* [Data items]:
----

/-- **The all-levels input implies the single-level input**: `HigherWeightCongruencesAt W p`
(p396260: a congruent member with its main conjecture at EVERY level) gives the single-level
hypothesis of `mazurMainConjectureAt_of_singleLevelMember_of_not_split` (take the member at level
`μ(f_E) + 1`). So the single-level door asks for LESS from the higher-weight side, at the price of
the two published inputs Kato–Wuthrich and Prop. 4.15 (ii). [cite: KellerYin2024, p. 4 and §5 (shape only)] -/
theorem singleLevel_of_higherWeightCongruences (hK : HigherWeightCongruencesAt W p) :
    ∀ (κ : ZpExtension ℚ p) (γ : Field.absoluteGaloisGroup ℚ),
        κ.IsCyclotomic → κ.IsTopGenerator γ → IsCyclotomicVariable p γ →
      ∀ {N : ℕ} [NeZero N] (f : CuspForm (Gamma0 N) 2), IsNewformOf W f →
      ∀ (D : W.SelmerDualData κ γ) (ϖ : ℚ), (ϖ : ℝ) * W.realPeriodRat = plusPeriod f →
      ∀ (L : PowerSeries ℚ_[p]), IsMultPAdicLFunctionOf f p (-1) L →
      ∀ (fE : IwasawaAlgebra p),
        iwasawaToPowerSeries p fE = PowerSeries.C ((ϖ : ℚ) : ℚ_[p]) * L →
        fE ≠ 0 ∧ ∃ m : ℕ, mu fE < m ∧ Nonempty (CongruentMemberData p D.X fE m) := by
  intro κ γ hκ hγ hγ' N _ f hf D ϖ hϖ L hL fE hfE
  obtain ⟨hfE0, hd⟩ := hK κ γ hκ hγ hγ' f hf D ϖ hϖ L hL fE hfE
  exact ⟨hfE0, mu fE + 1, Nat.lt_succ_self _, hd (mu fE + 1)⟩

end Door

/-! ### §3. Consumers by name -/

section Consumers

variable (W : WeierstrassCurve ℚ) [W.IsElliptic] [W.IsGloballyMinimal] (p : ℕ) [Fact p.Prime]

/-- **X2 ∩ {r_an = 0} ∩ {non-split} = crux 3 `MazurMCOnCellB` ∩ non-split, PER PAIR, from ONE
congruent member and PUBLISHED facts**: the single-level door, then the tree's rank-zero glue
`bsdp_of_mazurMainConjectureAt_of_analyticRank_eq_zero` (Stein–Wuthrich Thm. 6.1, Greenberg–Stevens,
GZK, modularity). CONDITIONAL on the member datum. [cite: SteinWuthrich2013, Thm. 6.1 (p. 20) and §4.2]
[cite: GreenbergLNM1716, Prop. 4.15 (ii)] -/
theorem bsdp_of_singleLevelMember_of_analyticRank_eq_zero_of_not_split
    (hWu : thm16_charIdeal_dvd_multiplicative_of_reducible)
    (h415 : Greenberg1999.prop415ii_noFiniteSubmodule_of_ordinary_or_multiplicative)
    (hJs : thm61_splitMultiplicative) (hJn : thm61_nonsplitMultiplicative)
    (hHs : exists_isSplitMultCanonical) (hHn : exists_isMultCanonical)
    (hGZK : rank_eq_analyticRank_of_analyticRank_le_one) (hmod : hasEntireLFunction_rat)
    (hpar : nonempty_modularParametrizationData) (hGS : greenberg_stevens (W := W) (p := p))
    (hX : ClassX2 W p) (hns : ¬ W.HasSplitMultiplicativeReductionAtPrime p) (hr : W.analyticRank = 0)
    (hK : ∀ (κ : ZpExtension ℚ p) (γ : Field.absoluteGaloisGroup ℚ),
        κ.IsCyclotomic → κ.IsTopGenerator γ → IsCyclotomicVariable p γ →
      ∀ {N : ℕ} [NeZero N] (f : CuspForm (Gamma0 N) 2), IsNewformOf W f →
      ∀ (D : W.SelmerDualData κ γ) (ϖ : ℚ), (ϖ : ℝ) * W.realPeriodRat = plusPeriod f →
      ∀ (L : PowerSeries ℚ_[p]), IsMultPAdicLFunctionOf f p (-1) L →
      ∀ (fE : IwasawaAlgebra p),
        iwasawaToPowerSeries p fE = PowerSeries.C ((ϖ : ℚ) : ℚ_[p]) * L →
        fE ≠ 0 ∧ ∃ m : ℕ, mu fE < m ∧ Nonempty (CongruentMemberData p D.X fE m)) :
    BSDp W p :=
  bsdp_of_mazurMainConjectureAt_of_analyticRank_eq_zero hJs hJn hHs hHn hGZK hmod hpar W p hGS hX.1
    hX.2.2 hr (mazurMainConjectureAt_of_singleLevelMember_of_not_split W p hWu h415 hX.1 hX.2.2 hns
      hX.2.1 hK)

/-- **O9 ∩ {non-split} (X2c, rank ONE, either parity): `BSD(E,p)` from ONE congruent member,
PUBLISHED facts and the pair's SCHNEIDER CERTIFICATE** — the single-level door, then
`bsdp_of_cellC_of_not_split_of_mazurMainConjectureAt_of_schneider` (Disegni 2020 Thm. 4 leading term,
Stein–Wuthrich Thm. 6.1, Gross–Zagier, GZK). CONDITIONAL. [cite: Disegni2020, Thm. 4 (§3.2)]
[cite: GreenbergLNM1716, Prop. 4.15 (ii)] -/
theorem bsdp_of_cellC_of_not_split_of_singleLevelMember_of_schneider
    (hWu : thm16_charIdeal_dvd_multiplicative_of_reducible)
    (h415 : Greenberg1999.prop415ii_noFiniteSubmodule_of_ordinary_or_multiplicative)
    (hDis : padicBSD_rankOne_nonsplitMult) (hJn : thm61_nonsplitMultiplicative)
    (hHn : exists_isMultCanonical) (hGZ : GrossZagier1986_thm_I_7_3)
    (hGZK : rank_eq_analyticRank_of_analyticRank_le_one) (hpar : nonempty_modularParametrizationData)
    (hc : CellC W p) (hns : ¬ W.HasSplitMultiplicativeReductionAtPrime p)
    (hK : ∀ (κ : ZpExtension ℚ p) (γ : Field.absoluteGaloisGroup ℚ),
        κ.IsCyclotomic → κ.IsTopGenerator γ → IsCyclotomicVariable p γ →
      ∀ {N : ℕ} [NeZero N] (f : CuspForm (Gamma0 N) 2), IsNewformOf W f →
      ∀ (D : W.SelmerDualData κ γ) (ϖ : ℚ), (ϖ : ℝ) * W.realPeriodRat = plusPeriod f →
      ∀ (L : PowerSeries ℚ_[p]), IsMultPAdicLFunctionOf f p (-1) L →
      ∀ (fE : IwasawaAlgebra p),
        iwasawaToPowerSeries p fE = PowerSeries.C ((ϖ : ℚ) : ℚ_[p]) * L →
        fE ≠ 0 ∧ ∃ m : ℕ, mu fE < m ∧ Nonempty (CongruentMemberData p D.X fE m))
    (hSch : ∀ (q : ℚ_[p]) (Dh : PAdicHeightData W p), q ≠ 0 → ‖q‖ < 1 → tateJ q = (W.j : ℚ_[p]) →
      IsMultCanonical Dh q → SchneiderConjecture Dh) :
    BSDp W p :=
  bsdp_of_cellC_of_not_split_of_mazurMainConjectureAt_of_schneider W p hDis hJn hHn hGZ hGZK hpar hc hns
    (mazurMainConjectureAt_of_singleLevelMember_of_not_split W p hWu h415 hc.2.1 hc.2.2.2 hns hc.2.2.1
      hK) hSch

end Consumers

end Summit.BirchSwinnertonDyer.Rank1Residual.X2

end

----

Up to and including the line with "member at level", restate the records above word for word from the very first line.

* [Answer to the problem]:
/-- **The all-levels input implies the single-level input**: `HigherWeightCongruencesAt W p`
(p396260: a congruent member with its main conjecture at EVERY level) gives the single-level
hypothesis of `mazurMainConjectureAt_of_singleLevelMember_of_not_split` (take the member at level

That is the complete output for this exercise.